MATERIALS AND METHODS

Animals and Hormonal Treatment

Sixty adult male Sprague-Dawley rats (age, 90 days) were obtained from Charles River Laboratory (Kingston, MA) and housed at the Rockefeller University Laboratory Animal Research Center in a controlled environment (12L:12D) with free access to rat chow and water. To suppress circulating levels of gonadotropins and testosterone and determine the time sequence in which this could be achieved, animals were randomly assigned to 12 groups, each consisting of five animals. Animals in the experimental groups were treated with the LHRH-antagonist Azaline B (100 µg/day by Alza mini-osmotic pump) for 1, 2, 3, 4, and 8 consecutive wk, respectively. The dose of Azaline B was based on the results of previous dose-finding studies in rats conducted at our laboratory. Azaline B was provided by the Salk Institute (La Jolla, CA). Appropriate amounts of Azaline B were dissolved in 5% (w/v) mannitol in water and loaded into the mini-osmotic pumps to give the desired release rate of 100 µg/day. Concentrations of Azaline B used in models 2mL2 and 2mL4 pumps were 0.835 µg/ml and 1.66 µg/ml, respectively. Purity of the Azaline B was 98%. Control groups consisted of untreated, intact animals. Two groups received androgen replacement. One of these groups received Azaline B for 8 wk plus an androgen, 7-methyl-19-nortestosterone (MENT), at 30 µg/day by osmotic pump for the last 4 wk, and the second group received MENT alone for the last 4 wk. The vehicle for MENT was 45% (w/v) aqueous solution of hydroxypropyl ß-cyclodextrin (Trappsol) purchased from Cyclodextrin Technologies Development, Inc. (Gainesville, FL). A synthetic androgen, MENT is more potent than either testosterone or dehydrotestosterone [13]. The MENT used was made by a privately contracted manufacturer for the Population Council and was 98.3% pure as assessed by HPLC. The MENT dose of 30 µg/day was chosen because it restored muscle, seminal vesicles, and prostate weights when administered daily for 2 wk in castrated rats [14]. Animal procedures were approved by Rockefeller University's Institutional Animal Care and Use Committee.

Serum Hormones

Blood samples were collected when the animals were sacrificed. Serum testosterone and FSH levels were measured by radioimmunoassay.

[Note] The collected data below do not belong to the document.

import Mathlib.Analysis.InnerProductSpace.Basic
import Mathlib.Analysis.Normed.Operator.Basic
import Mathlib.Analysis.SpecificLimits.Basic
import HarnessLib

/-!
# Uniform convergence of transfer-operator ratios under power iteration with a gap

Topic `Literature/Analysis/OperatorTheory`; companion of `PositivityImprovingSpectralGap.lean`, whose
conclusion `‖Aⁿ g - ‖A‖ⁿ ⟪φ, g⟫ φ‖ ≤ θⁿ ‖g‖` (`θ < ‖A‖`) is the hypothesis `hpow` here. Pure
real-Hilbert-space bookkeeping (Mathlib only, everything PROVED, no definitions):

* `abs_inner_apply_sub_inner_apply_le` — `|⟪x, My⟫ - ⟪x', My'⟫| ≤ ‖M‖ (‖x-x'‖‖y‖ + ‖x'‖‖y-y'‖)`;
* `abs_add_div_add_sub_div_le` — `|(a+e₁)/(b+e₂) - a/b| ≤ 2(|e₁| + (|a|/b)|e₂|)/b` for `|e₂| ≤ b/2`;
* `exists_forall_abs_ratio_sub_lt` (**main**) — if `‖Aⁿ g - λ₀ⁿ⟪φ,g⟫φ‖ ≤ θⁿ‖g‖` with `0 ≤ θ < λ₀`,
  `k : X → E` is bounded and `⟪φ, M₁φ⟫ > 0`, then for all `δ, ε > 0` there is `N₀` such that for
  `n ≥ N₀` and all `u, v` with `⟪φ, k u⟫, ⟪φ, k v⟫ ≥ δ`:
  `|⟪Aⁿ k_u, M Aⁿ k_v⟫ / ⟪Aⁿ k_u, M₁ Aⁿ k_v⟫ - ⟪φ, Mφ⟫/⟪φ, M₁φ⟫| < ε`.

Use (one-dimensional lattice models): with `A` the transfer operator on `L²` of the one-site a priori
measure, `k_u = K(u, ·)` its kernel sections (`Literature.Analysis.OperatorTheory.exists_transferOperator`,
`memLp_kernel_section`), `M` the integral operator of a bulk observable inserted between two blocks
of `n` sites and `M₁` the same without the observable, the ratio is the finite-volume Gibbs
expectation of the observable with boundary spins `u, v` at distance `n`; the theorem says it becomes
independent of the boundary condition, uniformly on the sets where `⟪φ, k_u⟫` is bounded below
(compact sets of boundary spins) — the analytic core of uniqueness of the shift-invariant Gibbs state
(Cassandro–Olivieri–Pellegrinotti–Presutti 1978 for unbounded spins; Georgii 2011, Ch. 10–11).
[folklore]
-/

noncomputable section

open Filter Topology
open scoped RealInnerProductSpace

namespace Literature.Analysis.OperatorTheory

variable {E : Type*} [NormedAddCommGroup E] [InnerProductSpace ℝ E]

/-- Bilinear bookkeeping: `|⟪x, My⟫ - ⟪x', My'⟫| ≤ ‖M‖ (‖x - x'‖ ‖y‖ + ‖x'‖ ‖y - y'‖)`. [folklore] -/
theorem abs_inner_apply_sub_inner_apply_le (M : E →L[ℝ] E) (x x' y y' : E) :
    |⟪x, M y⟫ - ⟪x', M y'⟫| ≤ ‖M‖ * (‖x - x'‖ * ‖y‖ + ‖x'‖ * ‖y - y'‖) := by
  have h : ⟪x, M y⟫ - ⟪x', M y'⟫ = ⟪x - x', M y⟫ + ⟪x', M (y - y')⟫ := by
    rw [inner_sub_left, map_sub, inner_sub_right]; ring
  rw [h]
  refine (abs_add_le _ _).trans ?_
  have h1 : |⟪x - x', M y⟫| ≤ ‖M‖ * (‖x - x'‖ * ‖y‖) := by
    calc |⟪x - x', M y⟫| ≤ ‖x - x'‖ * ‖M y‖ := abs_real_inner_le_norm _ _
      _ ≤ ‖x - x'‖ * (‖M‖ * ‖y‖) := by gcongr; exact M.le_opNorm y
      _ = ‖M‖ * (‖x - x'‖ * ‖y‖) := by ring
  have h2 : |⟪x', M (y - y')⟫| ≤ ‖M‖ * (‖x'‖ * ‖y - y'‖) := by
    calc |⟪x', M (y - y')⟫| ≤ ‖x'‖ * ‖M (y - y')‖ := abs_real_inner_le_norm _ _
      _ ≤ ‖x'‖ * (‖M‖ * ‖y - y'‖) := by gcongr; exact M.le_opNorm _
      _ = ‖M‖ * (‖x'‖ * ‖y - y'‖) := by ring
  calc |⟪x - x', M y⟫| + |⟪x', M (y - y')⟫|
      ≤ ‖M‖ * (‖x - x'‖ * ‖y‖) + ‖M‖ * (‖x'‖ * ‖y - y'‖) := add_le_add h1 h2
    _ = ‖M‖ * (‖x - x'‖ * ‖y‖ + ‖x'‖ * ‖y - y'‖) := by ring

omit [InnerProductSpace ℝ E] [NormedAddCommGroup E] in
/-- Ratio bookkeeping: for `b > 0` and `|e₂| ≤ b/2`,
`|(a + e₁)/(b + e₂) - a/b| ≤ 2 (|e₁| + (|a|/b) |e₂|) / b`. [folklore] -/
theorem abs_add_div_add_sub_div_le {a b e₁ e₂ : ℝ} (hb : 0 < b) (he₂ : |e₂| ≤ b / 2) :
    |(a + e₁) / (b + e₂) - a / b| ≤ 2 * (|e₁| + |a| / b * |e₂|) / b := by
  have hbe : b / 2 ≤ b + e₂ := by have := neg_abs_le e₂; linarith
  have hbe0 : 0 < b + e₂ := by linarith
  have heq : (a + e₁) / (b + e₂) - a / b = (b * e₁ - a * e₂) / (b * (b + e₂)) := by
    field_simp
    ring
  rw [heq, abs_div, abs_of_pos (mul_pos hb hbe0)]
  have hnum : |b * e₁ - a * e₂| ≤ b * |e₁| + |a| * |e₂| := by
    calc |b * e₁ - a * e₂| ≤ |b * e₁| + |a * e₂| := abs_sub _ _
      _ = b * |e₁| + |a| * |e₂| := by rw [abs_mul, abs_mul, abs_of_pos hb]
  calc |b * e₁ - a * e₂| / (b * (b + e₂)) ≤ (b * |e₁| + |a| * |e₂|) / (b * (b / 2)) := by
        gcongr
    _ = 2 * (|e₁| + |a| / b * |e₂|) / b := by
        field_simp

/-- **Uniform convergence of transfer-operator ratios under power iteration with a gap.** Let `A` be
a bounded operator on a real inner product space whose powers converge to a rank-one map at a
geometric rate, `‖Aⁿ g - λ₀ⁿ ⟪φ, g⟫ φ‖ ≤ θⁿ ‖g‖` with `0 ≤ θ < λ₀` (e.g. a compact self-adjoint
positivity improving operator, `IsPositivityImproving.exists_norm_pow_sub_le`), let `k : X → E` be a
bounded family (`‖k u‖ ≤ R`; the kernel sections `k_u = K(u, ·)` of a transfer operator) and `M, M₁`
bounded operators with `⟪φ, M₁ φ⟫ > 0`. Then the ratios
`⟪Aⁿ k_u, M Aⁿ k_v⟫ / ⟪Aⁿ k_u, M₁ Aⁿ k_v⟫` converge to `⟪φ, Mφ⟫ / ⟪φ, M₁φ⟫` as `n → ∞`, UNIFORMLY in
`(u, v)` on every set `{⟪φ, k_u⟫ ≥ δ, ⟪φ, k_v⟫ ≥ δ}`, `δ > 0` — the mechanism behind the independence
of bulk Gibbs expectations from far-away boundary conditions in one-dimensional models (numerator and
denominator both behave like `λ₀^{2n} ⟪φ, k_u⟫ ⟪φ, k_v⟫ ⟪φ, (·) φ⟫`). [folklore] -/
theorem exists_forall_abs_ratio_sub_lt {A M M₁ : E →L[ℝ] E} {φ : E} {lam₀ θ R : ℝ}
    (hlam : 0 < lam₀) (hθ0 : 0 ≤ θ) (hθ : θ < lam₀)
    (hpow : ∀ (n : ℕ) (g : E), ‖(A ^ n) g - (lam₀ ^ n * ⟪φ, g⟫) • φ‖ ≤ θ ^ n * ‖g‖)
    {X : Type*} {k : X → E} (hk : ∀ u, ‖k u‖ ≤ R) (hM₁ : 0 < ⟪φ, M₁ φ⟫)
    {δ : ℝ} (hδ : 0 < δ) {ε : ℝ} (hε : 0 < ε) :
    ∃ N₀ : ℕ, ∀ n : ℕ, N₀ ≤ n → ∀ u v : X, δ ≤ ⟪φ, k u⟫ → δ ≤ ⟪φ, k v⟫ →
      |⟪(A ^ n) (k u), M ((A ^ n) (k v))⟫ / ⟪(A ^ n) (k u), M₁ ((A ^ n) (k v))⟫ -
        ⟪φ, M φ⟫ / ⟪φ, M₁ φ⟫| < ε := by
  -- constants
  set m₁ : ℝ := ⟪φ, M₁ φ⟫ with hm₁
  set a₀ : ℝ := ⟪φ, M φ⟫ with ha₀
  set R' : ℝ := max R 0 with hR'
  have hR'0 : 0 ≤ R' := le_max_right _ _
  have hk' : ∀ u, ‖k u‖ ≤ R' := fun u => (hk u).trans (le_max_left _ _)
  set nφ : ℝ := ‖φ‖ with hnφ
  set r : ℝ := θ / lam₀ with hr
  have hr0 : 0 ≤ r := div_nonneg hθ0 hlam.le
  have hr1 : r < 1 := (div_lt_one hlam).2 hθ
  have hrn1 : ∀ n : ℕ, r ^ n ≤ 1 := fun n => pow_le_one₀ hr0 hr1.le
  set Cx : ℝ := R' * (1 + nφ ^ 2) with hCx
  have hCx0 : 0 ≤ Cx := by positivity
  set C₁ : ℝ := 2 * ‖M‖ * R' * Cx with hC₁
  set C₂ : ℝ := 2 * ‖M₁‖ * R' * Cx with hC₂
  have hC₁0 : 0 ≤ C₁ := by positivity
  have hC₂0 : 0 ≤ C₂ := by positivity
  set b₀ : ℝ := δ ^ 2 * m₁ with hb₀
  have hb₀0 : 0 < b₀ := by positivity
  set ρ : ℝ := |a₀| / m₁ with hρ
  have hρ0 : 0 ≤ ρ := by positivity
  -- the normalised iterates and their convergence
  set x : ℕ → X → E := fun n u => (lam₀ ^ n)⁻¹ • (A ^ n) (k u) with hx
  have hlamn : ∀ n : ℕ, 0 < lam₀ ^ n := fun n => pow_pos hlam n
  have hAx : ∀ n u, (A ^ n) (k u) = lam₀ ^ n • x n u := fun n u => by
    rw [hx]; dsimp only; rw [smul_smul, mul_inv_cancel₀ (hlamn n).ne', one_smul]
  have hconv : ∀ n u, ‖x n u - ⟪φ, k u⟫ • φ‖ ≤ r ^ n * R' := by
    intro n u
    have h1 : x n u - ⟪φ, k u⟫ • φ =
        (lam₀ ^ n)⁻¹ • ((A ^ n) (k u) - (lam₀ ^ n * ⟪φ, k u⟫) • φ) := by
      rw [smul_sub, smul_smul, ← mul_assoc, inv_mul_cancel₀ (hlamn n).ne', one_mul]
    rw [h1, norm_smul, norm_inv, norm_pow, Real.norm_of_nonneg hlam.le]
    calc (lam₀ ^ n)⁻¹ * ‖(A ^ n) (k u) - (lam₀ ^ n * ⟪φ, k u⟫) • φ‖
        ≤ (lam₀ ^ n)⁻¹ * (θ ^ n * R') := by
          gcongr
          · exact (hpow n (k u)).trans (by gcongr; exact hk' u)
      _ = r ^ n * R' := by rw [hr, div_pow]; field_simp
  -- a priori bounds
  have hc : ∀ u, |⟪φ, k u⟫| ≤ nφ * R' := fun u =>
    (abs_real_inner_le_norm _ _).trans (by rw [hnφ]; gcongr; exact hk' u)
  have hcφ : ∀ u, ‖⟪φ, k u⟫ • φ‖ ≤ Cx := fun u => by
    rw [norm_smul, Real.norm_eq_abs]
    calc |⟪φ, k u⟫| * ‖φ‖ ≤ nφ * R' * nφ := by gcongr; exact hc u
      _ = R' * nφ ^ 2 := by ring
      _ ≤ Cx := by rw [hCx]; nlinarith [sq_nonneg nφ]
  have hxb : ∀ n u, ‖x n u‖ ≤ Cx := fun n u => by
    calc ‖x n u‖ = ‖(x n u - ⟪φ, k u⟫ • φ) + ⟪φ, k u⟫ • φ‖ := by rw [sub_add_cancel]
      _ ≤ ‖x n u - ⟪φ, k u⟫ • φ‖ + ‖⟪φ, k u⟫ • φ‖ := norm_add_le _ _
      _ ≤ r ^ n * R' + R' * nφ ^ 2 := by
          gcongr
          · exact hconv n u
          · rw [norm_smul, Real.norm_eq_abs]
            calc |⟪φ, k u⟫| * ‖φ‖ ≤ nφ * R' * nφ := by gcongr; exact hc u
              _ = R' * nφ ^ 2 := by ring
      _ ≤ 1 * R' + R' * nφ ^ 2 := by gcongr; exact hrn1 n
      _ = Cx := by rw [hCx]; ring
  -- the errors
  have herr : ∀ (L : E →L[ℝ] E) (n : ℕ) (u v : X),
      |⟪x n u, L (x n v)⟫ - ⟪φ, k u⟫ * ⟪φ, k v⟫ * ⟪φ, L φ⟫| ≤ r ^ n * (2 * ‖L‖ * R' * Cx) := by
    intro L n u v
    have h1 : ⟪φ, k u⟫ * ⟪φ, k v⟫ * ⟪φ, L φ⟫ = ⟪⟪φ, k u⟫ • φ, L (⟪φ, k v⟫ • φ)⟫ := by
      rw [map_smul, real_inner_smul_left, real_inner_smul_right]; ring
    rw [h1]
    calc |⟪x n u, L (x n v)⟫ - ⟪⟪φ, k u⟫ • φ, L (⟪φ, k v⟫ • φ)⟫|
        ≤ ‖L‖ * (‖x n u - ⟪φ, k u⟫ • φ‖ * ‖x n v‖ + ‖⟪φ, k u⟫ • φ‖ * ‖x n v - ⟪φ, k v⟫ • φ‖) :=
          abs_inner_apply_sub_inner_apply_le L _ _ _ _
      _ ≤ ‖L‖ * (r ^ n * R' * Cx + Cx * (r ^ n * R')) := by
          gcongr
          · exact hconv n u
          · exact hxb n v
          · exact hcφ u
          · exact hconv n v
      _ = r ^ n * (2 * ‖L‖ * R' * Cx) := by ring
  -- choice of `N₀` from `rⁿ → 0`
  have htend : Tendsto (fun n : ℕ => r ^ n) atTop (𝓝 0) :=
    tendsto_pow_atTop_nhds_zero_of_lt_one hr0 hr1
  set τ : ℝ := min (b₀ / 2 / (C₂ + 1)) (ε * b₀ / (2 * (C₁ + ρ * C₂) + 1)) with hτ
  have hτ0 : 0 < τ := lt_min (by positivity) (by positivity)
  obtain ⟨N₀, hN₀⟩ := eventually_atTop.1 (htend.eventually (gt_mem_nhds hτ0))
  refine ⟨N₀, fun n hn u v hu hv => ?_⟩
  have hrn : r ^ n < τ := hN₀ n hn
  have hrn0 : 0 ≤ r ^ n := pow_nonneg hr0 n
  have hcu : 0 < ⟪φ, k u⟫ := hδ.trans_le hu
  have hcv : 0 < ⟪φ, k v⟫ := hδ.trans_le hv
  -- pass to normalised iterates
  have hratio : ⟪(A ^ n) (k u), M ((A ^ n) (k v))⟫ / ⟪(A ^ n) (k u), M₁ ((A ^ n) (k v))⟫ =
      ⟪x n u, M (x n v)⟫ / ⟪x n u, M₁ (x n v)⟫ := by
    rw [hAx n u, hAx n v]
    simp only [map_smul, real_inner_smul_left, real_inner_smul_right]
    rw [← mul_assoc, ← mul_assoc, mul_div_mul_left _ _ (mul_ne_zero (hlamn n).ne' (hlamn n).ne')]
  rw [hratio]
  -- the target ratio with the `c`'s put back
  set cc : ℝ := ⟪φ, k u⟫ * ⟪φ, k v⟫ with hcc
  have hcc0 : 0 < cc := mul_pos hcu hcv
  have hccδ : δ ^ 2 ≤ cc := by rw [hcc, sq]; exact mul_le_mul hu hv hδ.le hcu.le
  have htarget : ⟪φ, M φ⟫ / ⟪φ, M₁ φ⟫ = (cc * a₀) / (cc * m₁) := by
    rw [mul_div_mul_left _ _ hcc0.ne']
  rw [htarget]
  set e₁ : ℝ := ⟪x n u, M (x n v)⟫ - cc * a₀ with he₁
  set e₂ : ℝ := ⟪x n u, M₁ (x n v)⟫ - cc * m₁ with he₂
  have he₁b : |e₁| ≤ r ^ n * C₁ := by rw [he₁, hcc]; exact herr M n u v
  have he₂b : |e₂| ≤ r ^ n * C₂ := by rw [he₂, hcc]; exact herr M₁ n u v
  have hN : ⟪x n u, M (x n v)⟫ = cc * a₀ + e₁ := by rw [he₁]; ring
  have hD : ⟪x n u, M₁ (x n v)⟫ = cc * m₁ + e₂ := by rw [he₂]; ring
  rw [hN, hD]
  have hb : b₀ ≤ cc * m₁ := by rw [hb₀]; exact mul_le_mul_of_nonneg_right hccδ hM₁.le
  have hbpos : 0 < cc * m₁ := hb₀0.trans_le hb
  -- `|e₂| ≤ b/2`
  have hτ1 : τ ≤ b₀ / 2 / (C₂ + 1) := min_le_left _ _
  have hτ2 : τ ≤ ε * b₀ / (2 * (C₁ + ρ * C₂) + 1) := min_le_right _ _
  have he₂half : |e₂| ≤ cc * m₁ / 2 := by
    calc |e₂| ≤ r ^ n * C₂ := he₂b
      _ ≤ r ^ n * (C₂ + 1) := by gcongr; linarith
      _ ≤ τ * (C₂ + 1) := by gcongr
      _ ≤ b₀ / 2 / (C₂ + 1) * (C₂ + 1) := by gcongr
      _ = b₀ / 2 := by field_simp
      _ ≤ cc * m₁ / 2 := by linarith
  have hmain := abs_add_div_add_sub_div_le (a := cc * a₀) (e₁ := e₁) hbpos he₂half
  refine hmain.trans_lt ?_
  -- `|a|/b = ρ`
  have hab : |cc * a₀| / (cc * m₁) = ρ := by
    rw [abs_mul, abs_of_pos hcc0, hρ, mul_div_mul_left _ _ hcc0.ne']
  rw [hab]
  calc 2 * (|e₁| + ρ * |e₂|) / (cc * m₁) ≤ 2 * (r ^ n * C₁ + ρ * (r ^ n * C₂)) / b₀ := by
        gcongr
    _ = r ^ n * (2 * (C₁ + ρ * C₂)) / b₀ := by ring
    _ ≤ r ^ n * (2 * (C₁ + ρ * C₂) + 1) / b₀ := by gcongr; linarith
    _ < τ * (2 * (C₁ + ρ * C₂) + 1) / b₀ := by gcongr
    _ ≤ ε * b₀ / (2 * (C₁ + ρ * C₂) + 1) * (2 * (C₁ + ρ * C₂) + 1) / b₀ := by gcongr
    _ = ε := by field_simp

end Literature.Analysis.OperatorTheory

end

Serum LH was measured by an immunofluorometric assay [15].

Antibody

Polyclonal antiandrogen receptor antibody was purchased from Affinity Bioreagents, Inc. (Golden, CO) (catalog number PA1-111). The antibody was made by immunizing New Zealand White rabbits with the synthetic peptide MEVQLGLGRVYPRPPSKTYRGC, corresponding to the N-terminal 21 amino acids of rat and human AR. It does not cross-react with estrogen, progesterone, or glucocorticoid receptors [16].

Immunohistochemistry

Six groups of animals with five rats in each were used in the immunohistochemical study. This included the animals treated with Azaline B for 1, 2, 4, and 8 wk; treated with Azaline B for 8 wk and with MENT for the last 4 wk; and intact controls.

Animals were anesthetized with CO₂ and killed by cervical dislocation. Testes, epididymis, ventral prostate, and spleen were immediately removed. The epididymides were trimmed of fat and divided into three segments: caput, corpus, and cauda. All tissues were immediately embedded in O.C.T. compound (Miles Scientific, Elkhart, IN), frozen in liquid nitrogen, and then stored at -70°C until use. Sections (thickness, ~6 to 7 µm) were cut with a cryostat microtome (Hacker, Fairfield, NJ) at -20°C and mounted on glass slides coated with poly-L-lysine (molecular weight, >150 000). Twelve sections were cut from each piece of tissue, eight of which were used for AR immunostaining and four of which were used as controls. Sections were air-dried at room temperature and then fixed in 4% paraformaldehyde in PBS (pH 7.4) for 10 min and washed thoroughly with PBS. Streptavidin-biotin-peroxidase immunostaining was performed using the Histostain-SP kit (Zymed Laboratories, Burlingame, CA). Endogenous peroxidase activity was blocked with a 10-min incubation in 3% H₂O₂ in methanol, and nonspecific antibody binding was minimized by a 20-min incubation in 10% nonimmune goat serum. Sections were then incubated with the rabbit anti-AR antibody with 5 µg/ml PBS in a moist chamber at 4°C overnight. Thereafter, sections were washed thoroughly with PBS containing 0.2% Triton X-100 and treated with biotinylated goat antirabbit IgG for 30 min and with streptavidin-peroxidase for 30 min. A colored reaction product was developed using an aminoethyl carbazole (AEC) mixture for 6 min. To determine the incubation time for the color development, sections of prostate, testis, epididymis, and spleen were collected on the same slide and monitored under the microscope during incubation with AEC. A nuclear signal was apparent in prostate, epididymis, and testis after 2 min, but this signal did not increase further after 10 min, even in epithelial cells of the prostate, which contain the highest nuclear AR concentration. Hence, the incubation time was set at 6 min.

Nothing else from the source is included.